SOURCE RECORDS >>
□ □ □

import Summits.AtomisticToContinuum.HydrodynamicLimit.Theses.MourreKoopmanCharges
import HarnessLib

/-!
# `StressStrongMixing` · line `birth`, stub C1: necessary conditions carried by an integrable spectral density

Support file for the crux item stmt-AtomisticToContinuum-9584 (`StressStrongMixing`, route `MourreKoopmanCharges` of
`AtomisticToContinuum/HydrodynamicLimit`), line `birth`.  The registered open stub C1 `stub_stressSpectralDensity` asserts
that the stress autocorrelation `c(s) = ⟪U_s ξ_Π, ξ_Π⟫_ℋ` of every density-one framework is the cosine transform of an
INTEGRABLE density, `c(s) = ∫ cos(sλ) ρ(λ) dλ`.  Two consequences that any attack on C1 (or any future proof) must respect,
proved here for the Koopman group of an arbitrary fluctuation dynamics `D` and an arbitrary vector `ψ`:

* `continuous_integral_cos_mul` — a cosine transform of an integrable density is continuous (dominated convergence);
* `tendsto_koopman_of_inner_eq_integral_cos` — hence, if `⟪U_s ψ, ψ⟫ = ∫ cos(sλ) ρ(λ) dλ` with `ρ ∈ L¹`, the orbit
  `s ↦ U_s ψ` is STRONGLY CONTINUOUS (`‖U_s ψ - U_t ψ‖² = 2 (c(0) - c(s - t))` on the real space `ℋ`): C1 contains the
  strong continuity of the Koopman orbit of the stress class, which the hypothesis structure `HardSphereFluctuationData`
  does not provide (FluctuationSpace.lean, "strong continuity … not asserted").

References: W. Rudin, *Fourier Analysis on Groups*, §1.2.4 and §1.4.3; B. Doyon, CMP 391 (2022), Def. 4.8 / Thm 4.11 (III).
-/

noncomputable section

open MeasureTheory ProbabilityTheory Filter Topology
open scoped InnerProductSpace ENNReal

namespace Summit.AtomisticToContinuum.HydrodynamicLimit.Theorems.MourreKoopmanChargesStressStrongMixing

open Literature.MathematicalPhysics.KineticTheory Literature.Analysis.FluidPDE

/-- **A cosine transform of an integrable density is continuous** (dominated convergence, bound `|ρ|`). [folklore] -/
theorem continuous_integral_cos_mul {ρ : ℝ → ℝ} (hρ : Integrable ρ) :
    Continuous fun s : ℝ => ∫ l, Real.cos (s * l) * ρ l := by
  refine continuous_of_dominated (bound := fun l => |ρ l|) ?_ ?_ hρ.abs ?_
  · intro s
    exact ((by fun_prop : Measurable fun l : ℝ => Real.cos (s * l)).aestronglyMeasurable).mul hρ.aestronglyMeasurable
  · intro s
    refine Eventually.of_forall fun l => ?_
    rw [Real.norm_eq_abs, abs_mul]
    exact mul_le_of_le_one_left (abs_nonneg _) (Real.abs_cos_le_one _)
  · refine Eventually.of_forall fun l => ?_
    exact ((Real.continuous_cos.comp (continuous_id.mul continuous_const)).mul continuous_const)

section Orbit

variable {G Ω : Type*} [AddCommGroup G] [MeasurableSpace G] [MeasurableSpace Ω] {ν : Measure G}
  {T : ShiftAction G Ω} [MeasurableNeg G] [ν.IsNegInvariant] (D : FluctuationDynamics ν T)

/-- **Orbit increments are controlled by the autocorrelation** on the real Hilbert space `ℋ`:
`‖U_s ψ - U_t ψ‖² = 2 (⟪U_0 ψ, ψ⟫ - ⟪U_{s-t} ψ, ψ⟫)`. [folklore] -/
theorem norm_koopman_sub_koopman_sq (s t : ℝ) (ψ : D.FluctuationSpace) :
    ‖D.koopman s ψ - D.koopman t ψ‖ ^ 2 = 2 * (⟪D.koopman 0 ψ, ψ⟫_ℝ - ⟪D.koopman (s - t) ψ, ψ⟫_ℝ) := by
  have hst : ⟪D.koopman s ψ, D.koopman t ψ⟫_ℝ = ⟪D.koopman (s - t) ψ, ψ⟫_ℝ := by
    have h := D.inner_koopman_koopman (-t) (D.koopman s ψ) (D.koopman t ψ)
    rw [← D.koopman_add_apply, ← D.koopman_add_apply, neg_add_cancel, D.koopman_zero_apply, neg_add_eq_sub] at h
    exact h.symm
  rw [@norm_sub_sq_real, LinearIsometryEquiv.norm_map, LinearIsometryEquiv.norm_map, hst, D.koopman_zero_apply,
    real_inner_self_eq_norm_sq]
  ring

/-- **An integrable spectral density forces a strongly continuous orbit**: if `⟪U_s ψ, ψ⟫ = ∫ cos(sλ) ρ(λ) dλ` for all
`s` with `ρ ∈ L¹(ℝ)`, then `s ↦ U_s ψ` is continuous. [folklore] -/
theorem continuous_koopman_of_inner_eq_integral_cos (ψ : D.FluctuationSpace) {ρ : ℝ → ℝ} (hρ : Integrable ρ)
    (hrepr : ∀ s : ℝ, ⟪D.koopman s ψ, ψ⟫_ℝ = ∫ l, Real.cos (s * l) * ρ l) :
    Continuous fun s : ℝ => D.koopman s ψ := by
  have hc : Continuous fun s : ℝ => ⟪D.koopman s ψ, ψ⟫_ℝ := by
    have e : (fun s : ℝ => ⟪D.koopman s ψ, ψ⟫_ℝ) = fun s => ∫ l, Real.cos (s * l) * ρ l := funext hrepr
    rw [e]
    exact continuous_integral_cos_mul hρ
  rw [Metric.continuous_iff]
  intro t ε hε
  -- continuity of `u ↦ ⟪U_u ψ, ψ⟫` at `0`, applied to `u = s - t`
  have h0 : Tendsto (fun s : ℝ => ⟪D.koopman (s - t) ψ, ψ⟫_ℝ) (𝓝 t) (𝓝 ⟪D.koopman 0 ψ, ψ⟫_ℝ) := by
    have := hc.tendsto 0
    have hsub : Tendsto (fun s : ℝ => s - t) (𝓝 t) (𝓝 0) := by
      rw [show (0 : ℝ) = t - t from (sub_self t).symm]
      exact tendsto_id.sub tendsto_const_nhds
    exact this.comp hsub
  have hsq : Tendsto (fun s : ℝ => ‖D.koopman s ψ - D.koopman t ψ‖ ^ 2) (𝓝 t) (𝓝 0) := by
    simp_rw [norm_koopman_sub_koopman_sq D _ t ψ]
    have := (tendsto_const_nhds (x := ⟪D.koopman 0 ψ, ψ⟫_ℝ)).sub h0
    rw [sub_self] at this
    simpa using this.const_mul 2
  have hnorm : Tendsto (fun s : ℝ => ‖D.koopman s ψ - D.koopman t ψ‖) (𝓝 t) (𝓝 0) := by
    have h := (Real.continuous_sqrt.tendsto 0).comp hsq
    rw [Real.sqrt_zero] at h
    refine h.congr fun s => ?_
    simp only [Function.comp_apply, Real.sqrt_sq (norm_nonneg _)]
  rcases Metric.tendsto_nhds_nhds.1 hnorm ε hε with ⟨δ, hδ, H⟩
  refine ⟨δ, hδ, fun s hs => ?_⟩
  have := H hs
  rwa [Real.dist_eq, sub_zero, abs_of_nonneg (norm_nonneg _), ← dist_eq_norm] at this

end Orbit

/-- **C1 carries strong continuity of the Koopman orbit of the stress class** (the registered helper): for every
`F : HardSphereFluctuationData σ`, IF the stress autocorrelation is the cosine transform of an integrable density (the
content of stub C1 for that `F`), THEN it is continuous in `s` and `s ↦ U_s ξ_Π` is strongly continuous. [folklore] -/
theorem stressSpectralDensity_consequences :
    ∀ (σ : ℝ) (F : HardSphereFluctuationData σ) (ρ : ℝ → ℝ), Integrable ρ →
      (∀ s : ℝ, ⟪F.koopman s (F.fluct (cellObs fun v : V3 => v 0 * v 1)),
          F.fluct (cellObs fun v : V3 => v 0 * v 1)⟫_ℝ = ∫ l, Real.cos (s * l) * ρ l) →
      (Continuous fun s : ℝ => ⟪F.koopman s (F.fluct (cellObs fun v : V3 => v 0 * v 1)),
          F.fluct (cellObs fun v : V3 => v 0 * v 1)⟫_ℝ) ∧
      Continuous fun s : ℝ => F.koopman s (F.fluct (cellObs fun v : V3 => v 0 * v 1)) := by
  intro σ F ρ hρ hrepr
  refine ⟨?_, continuous_koopman_of_inner_eq_integral_cos F.toFluctuationDynamics _ hρ hrepr⟩
  have e : (fun s : ℝ => ⟪F.koopman s (F.fluct (cellObs fun v : V3 => v 0 * v 1)),
      F.fluct (cellObs fun v : V3 => v 0 * v 1)⟫_ℝ) = fun s => ∫ l, Real.cos (s * l) * ρ l := funext hrepr
  rw [e]
  exact continuous_integral_cos_mul hρ

end Summit.AtomisticToContinuum.HydrodynamicLimit.Theorems.MourreKoopmanChargesStressStrongMixing

end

□ □ □

TASK DETAILS >> Search the data above for the string "open" and return every line that has it.

RESPONSE TO THIS TASK >>
`AtomisticToContinuum/HydrodynamicLimit`), line `birth`.  The registered open stub C1 `stub_stressSpectralDensity` asserts
open MeasureTheory ProbabilityTheory Filter Topology
open scoped InnerProductSpace ENNReal
open Literature.MathematicalPhysics.KineticTheory Literature.Analysis.FluidPDE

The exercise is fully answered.